O enfermeiro tem a capacidade de ampliar a sua perspectiva e reconhecer os fatores condicionantes e determinantes envolvidos no processo saúde-doença de cada realidade, o que fornece uma visão holística sobre o sujeito privado de liberdade, aspecto essencial para assisti-lo 31.
Conclusão
O cenário do sistema prisional é de condições subumanas, que fere com os direitos humanos básicos de cidadania. Nessa situação, a vulnerabilidade aumenta, e a emergência para a atuação de políticas, estratégias e ações que intervenham nesses locais é evidente. Para transformar essa realidade, são necessárias intervenções educativas com os detentos e um maior número de profissionais de saúde, principalmente enfermeiros, capacitados e sensibilizados para atuar nessa realidade, o que garantiria ações de promoção, prevenção e recuperação da saúde.
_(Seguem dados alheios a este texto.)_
import HarnessLib
import Literature.Analysis.ValidatedNumerics.TrigLogTables
import Summits.RiemannHypothesis.RiemannHypothesis.Theorems.SignConePointwiseBounds

/-!
# Route SignCone: interval enclosures for the pointwise certificates (engine glue)

Support for the unconditional rungs of `SignConeOscillatory` / `SignConeInequality`
(items stmt-RiemannHypothesis-16302 / 16301). Kernel-evaluable enclosures, in the tree's verified
fixed-point interval engine (`Literature.Analysis.ValidatedNumerics`, `FI`/`CB`, scale `2^48`), of
the ingredients of the closed form `Ê_χ = ehatCF` of `SignConePointwiseTransform.lean` at a rational
point `u`:

* `PW.expFI q ∋ e^q` (`(e^{q/16})^{16}`), `PW.coshSinhFI q ∋ (cosh(q/2), sinh(q/2))`;
* `PW.cbPow`, `PW.mem_knotTrig`: `e^{i x_k u} = e^{iLu} (e^{ihu})^k` for the knots `x_k = L + kh`
  (two calls of the engine's `e^{iθ}` per point instead of `K + 1`);
* `PW.TFI ∋ T(x_k, u)`, `PW.fiSumIco` (sums over `Finset.Ico 1 K`), `PW.ehatFI ∋ ehatCF d u`;
* `PW.combFI ∋ Σ_n a_n cos(u log n)` over a list of nodes (logarithms from `FI.logTable`).

Each definition comes with its inclusion theorem; nothing here is specific to one certificate.
-/

noncomputable section

-- `Summit.RiemannHypothesis.RiemannHypothesis.…` repeats a namespace component by design (D-0017 layout).
set_option linter.dupNamespace false

open Real

namespace Summit.RiemannHypothesis.RiemannHypothesis.Theorems.SignCone

open Literature.Analysis.ValidatedNumerics.Numerics

namespace PW

/-! ## `exp`, `cosh`, `sinh` of rationals -/

/-- Enclosure of `e^q` for a rational `q` with `|q| ≤ 16` (`(e^{q/16})^{16}`; `none` if the engine
declines). [folklore] -/
def expFI (q : ℚ) : Option FI :=
  match FI.expSmall (FI.ofRat (q / 16)) with
  | some I => some (FI.pow I 16)
  | none => none

/-- `e^q ∈ expFI q`. [folklore] -/
theorem mem_expFI {q : ℚ} {Y : FI} (h : expFI q = some Y) : FI.mem (Real.exp q) Y := by
  unfold expFI at h
  split at h
  · rename_i I hI
    simp only [Option.some.injEq] at h
    subst h
    have hm := FI.mem_expSmall hI (FI.mem_ofRat (q / 16))
    have hp := FI.mem_pow hm 16
    rw [← Real.exp_nat_mul] at hp
    convert hp using 2
    push_cast
    ring
  · simp at h

/-- Enclosures of `cosh(q/2)` and `sinh(q/2)`. [folklore] -/
def coshSinhFI (q : ℚ) : Option (FI × FI) :=
  match expFI (q / 2), expFI (-(q / 2)) with
  | some P, some M => some ((P.add M).divNat 2, (P.sub M).divNat 2)
  | _, _ => none

/-- `cosh(q/2) ∈ (coshSinhFI q).1`, `sinh(q/2) ∈ (coshSinhFI q).2`. [folklore] -/
theorem mem_coshSinhFI {q : ℚ} {CS : FI × FI} (h : coshSinhFI q = some CS) :
    FI.mem (Real.cosh ((q : ℝ) / 2)) CS.1 ∧ FI.mem (Real.sinh ((q : ℝ) / 2)) CS.2 := by
  unfold coshSinhFI at h
  split at h
  · rename_i P M hP hM
    simp only [Option.some.injEq] at h
    subst h
    have h1 := mem_expFI hP
    have h2 := mem_expFI hM
    push_cast at h1 h2
    constructor
    · have := FI.mem_divNat (FI.mem_add h1 h2) (n := 2) (by norm_num)
      rw [Real.cosh_eq]
      convert this using 1
      push_cast; ring_nf
    · have := FI.mem_divNat (FI.mem_sub h1 h2) (n := 2) (by norm_num)
      rw [Real.sinh_eq]
      convert this using 1
      push_cast; ring_nf
  · simp at h

/-! ## Trigonometric values at the knots -/

/-- Powers of a complex box. [folklore] -/
def cbPow (W : CB) : ℕ → CB
  | 0 => CB.ofInt 1
  | n + 1 => CB.mul (cbPow W n) W

/-- `w^n ∈ cbPow W n`. [folklore] -/
theorem mem_cbPow {w : ℂ} {W : CB} (hw : CB.mem w W) : ∀ n : ℕ, CB.mem (w ^ n) (cbPow W n)
  | 0 => by simpa [cbPow] using CB.mem_ofInt 1
  | n + 1 => by rw [pow_succ]; exact CB.mem_mul (mem_cbPow hw n) hw

/-- **Trigonometric values at the knots**: `e^{i (L + kh) u} ∈ Z₀ · W^k` for
`Z₀ ∋ e^{iLu}`, `W ∋ e^{ihu}`. [folklore] -/
theorem mem_knotTrig {L h u : ℚ} {Z0 W : CB} (hZ : CB.expI (FI.ofRat (L * u)) = some Z0)
    (hW : CB.expI (FI.ofRat (h * u)) = some W) (k : ℕ) :
    CB.mem (Complex.exp ((((L : ℝ) + k * h) * u : ℝ) * Complex.I)) (CB.mul Z0 (cbPow W k)) := by
  have h1 := CB.mem_expI hZ (FI.mem_ofRat (L * u))
  have h2 := CB.mem_expI hW (FI.mem_ofRat (h * u))
  have h3 := mem_cbPow h2 k
  have e : Complex.exp ((((L : ℝ) + k * h) * u : ℝ) * Complex.I) =
      Complex.exp (((L * u : ℚ) : ℝ) * Complex.I) * Complex.exp (((h * u : ℚ) : ℝ) * Complex.I) ^ k := by
    rw [← Complex.exp_nat_mul, ← Complex.exp_add]
    congr 1
    push_cast
    ring
  rw [e]
  exact CB.mem_mul h1 h3

/-! ## The closed form `T` and `Ê_χ` at a rational point -/

/-- Enclosure of `T(x, u) = ((¼ − u²) cosh(x/2) cos(xu) + u sinh(x/2) sin(xu)) / (¼ + u²)²` from
enclosures of `cosh(x/2)`, `sinh(x/2)` and `e^{ixu}`. [folklore] -/
def TFI (C S : FI) (Z : CB) (u : ℚ) : FI :=
  (((FI.ofRat (1 / 4 - u * u)).mul (C.mul Z.re)).add ((FI.ofRat u).mul (S.mul Z.im))).mul
    (FI.ofRat (1 / ((1 / 4 + u * u) ^ 2)))

/-- `T(x, u) ∈ TFI C S Z u`. [folklore] -/
theorem mem_TFI {x : ℝ} {u : ℚ} {C S : FI} {Z : CB} (hC : FI.mem (Real.cosh (x / 2)) C)
    (hS : FI.mem (Real.sinh (x / 2)) S) (hZ : CB.mem (Complex.exp (((x * u : ℝ)) * Complex.I)) Z) :
    FI.mem (pwT x u) (TFI C S Z u) := by
  have hc : FI.mem (Real.cos (x * u)) Z.re := by
    have := hZ.1; rwa [Complex.exp_ofReal_mul_I_re] at this
  have hs : FI.mem (Real.sin (x * u)) Z.im := by
    have := hZ.2; rwa [Complex.exp_ofReal_mul_I_im] at this
  have hm := FI.mem_mul (FI.mem_add (FI.mem_mul (FI.mem_ofRat (1 / 4 - u * u)) (FI.mem_mul hC hc))
    (FI.mem_mul (FI.mem_ofRat u) (FI.mem_mul hS hs))) (FI.mem_ofRat (1 / ((1 / 4 + u * u) ^ 2)))
  unfold TFI pwT
  convert hm using 1
  push_cast
  have hD : (0 : ℝ) < 1 / 4 + (u : ℝ) * u := by nlinarith [mul_self_nonneg (u : ℝ)]
  field_simp

/-- Interval sum over `Finset.Ico 1 K`. [folklore] -/
def fiSumIco (g : ℕ → FI) : ℕ → FI
  | 0 => FI.ofInt 0
  | 1 => FI.ofInt 0
  | K + 2 => (fiSumIco g (K + 1)).add (g (K + 1))

/-- `Σ_{k ∈ Ico 1 K} f k ∈ fiSumIco g K` if `f k ∈ g k` for `1 ≤ k < K`. [folklore] -/
theorem mem_fiSumIco {f : ℕ → ℝ} {g : ℕ → FI} :
    ∀ K : ℕ, (∀ k, 1 ≤ k → k < K → FI.mem (f k) (g k)) → FI.mem (∑ k ∈ Finset.Ico 1 K, f k) (fiSumIco g K)
  | 0, _ => by simpa [fiSumIco] using FI.mem_ofInt 0
  | 1, _ => by simpa [fiSumIco] using FI.mem_ofInt 0
  | K + 2, h => by
    rw [Finset.sum_Ico_succ_top (by omega : 1 ≤ K + 1)]
    exact FI.mem_add (mem_fiSumIco (K + 1) fun k h1 h2 => h k h1 (by omega)) (h (K + 1) (by omega) (by omega))

/-- Enclosure of `ehatCF d u` from knot data `cs k ∋ (cosh(x_k/2), sinh(x_k/2))` and
`Z k ∋ e^{i x_k u}`. [folklore] -/
def ehatFI (d : PWKernel) (cs : ℕ → FI × FI) (Z : ℕ → CB) (u : ℚ) : FI :=
  let T : ℕ → FI := fun k => TFI (cs k).1 (cs k).2 (Z k) u
  (FI.ofRat 4).mul ((((T 1).sub (T 0)).mul (FI.ofRat (1 / d.h))).add
    (fiSumIco (fun k => (FI.ofRat (d.chiAt k)).mul
      ((((T (k - 1)).sub ((FI.ofRat 2).mul (T k))).add (T (k + 1))).mul (FI.ofRat (1 / d.h)))) d.K))

/-- `ehatCF d u ∈ ehatFI d cs Z u`. [folklore] -/
theorem mem_ehatFI (d : PWKernel) {cs : ℕ → FI × FI} {Z : ℕ → CB} {u : ℚ}
    (hcs : ∀ k ≤ d.K, FI.mem (Real.cosh ((d.knot k : ℝ) / 2)) (cs k).1 ∧
      FI.mem (Real.sinh ((d.knot k : ℝ) / 2)) (cs k).2)
    (hZ : ∀ k, CB.mem (Complex.exp ((((d.knot k : ℝ) * u : ℝ)) * Complex.I)) (Z k)) :
    FI.mem (d.ehatCF u) (ehatFI d cs Z u) := by
  have hT : ∀ k ≤ d.K, FI.mem (pwT (d.knot k) u) (TFI (cs k).1 (cs k).2 (Z k) u) :=
    fun k hk => mem_TFI (hcs k hk).1 (hcs k hk).2 (hZ k)
  have hK : 1 ≤ d.K := Nat.succ_le_of_lt (Nat.succ_pos _)
  unfold ehatFI PWKernel.ehatCF
  refine FI.mem_mul (by exact_mod_cast FI.mem_ofRat 4) (FI.mem_add ?_ (mem_fiSumIco d.K (fun k h1 h2 => ?_)))
  · have := FI.mem_mul (FI.mem_sub (hT 1 hK) (hT 0 (Nat.zero_le _))) (FI.mem_ofRat (1 / d.h))
    convert this using 1; push_cast; ring
  · have := FI.mem_mul (FI.mem_ofRat (d.chiAt k)) (FI.mem_mul (FI.mem_add (FI.mem_sub (hT (k - 1) (by omega))
      (FI.mem_mul (FI.mem_ofRat 2) (hT k h2.le))) (hT (k + 1) h2)) (FI.mem_ofRat (1 / d.h)))
    convert this using 1; push_cast; ring

/-! ## The comb `Σ_n a_n cos(u log n)` over a list of nodes -/

/-- Enclosure of `Σ_{n ∈ l} a(n) cos(u log n)` (logarithms from the engine's table of size `N`). [folklore] -/
def combFI (l : List ℕ) (a : ℕ → ℚ) (N : ℕ) (u : ℚ) : FI :=
  l.foldr (fun n acc => ((FI.ofRat (a n)).mul (FI.cosSin ((FI.ofRat u).mul ((FI.logTable N).getD n (FI.ofInt 0)))).1).add acc)
    (FI.ofInt 0)

/-- `Σ_{n ∈ l} a(n) cos(u log n) ∈ combFI l a N u` when all `n ≤ N` and the table checks. [folklore] -/
theorem mem_combFI {l : List ℕ} {a : ℕ → ℚ} {N : ℕ} (hok : FI.logTableOK N = true)
    (hl : ∀ n ∈ l, n ≤ N) (u : ℚ) :
    FI.mem (l.map (fun n => (a n : ℝ) * Real.cos ((u : ℝ) * Real.log n))).sum (combFI l a N u) := by
  induction l with
  | nil => simpa [combFI] using FI.mem_ofInt 0
  | cons n t ih =>
    have hn : n ≤ N := hl n (by simp)
    have ht : ∀ m ∈ t, m ≤ N := fun m hm => hl m (by simp [hm])
    rw [List.map_cons, List.sum_cons]
    show FI.mem _ (((FI.ofRat (a n)).mul (FI.cosSin ((FI.ofRat u).mul ((FI.logTable N).getD n (FI.ofInt 0)))).1).add
      (combFI t a N u))
    refine FI.mem_add ?_ (ih ht)
    have hθ := FI.mem_mul (FI.mem_ofRat u) (FI.mem_logTable hok hn)
    exact FI.mem_mul (FI.mem_ofRat (a n)) (FI.mem_cosSin hθ).1

end PW

end Summit.RiemannHypothesis.RiemannHypothesis.Theorems.SignCone

end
Com relação às dificuldades encontradas durante a revisão documental, destaca-se a escassez de trabalhos relacionados à temática na literatura científica, principalmente na área da enfermagem. Mais estudos nessa área poderiam contribuir substancialmente para a melhoria da assistência aos detentos e, assim, alcançar as metas propostas pelo PNSSP, bem como o desenvolvimento de uma assistência integral.
Portanto, é preciso potencializar as produções científicas relacionadas ao âmbito penitenciário e repensar a saúde do sistema prisional, buscando a garantia constitucional da saúde e as boas condições no ambiente dessa população, direitos assegurados pelo SUS.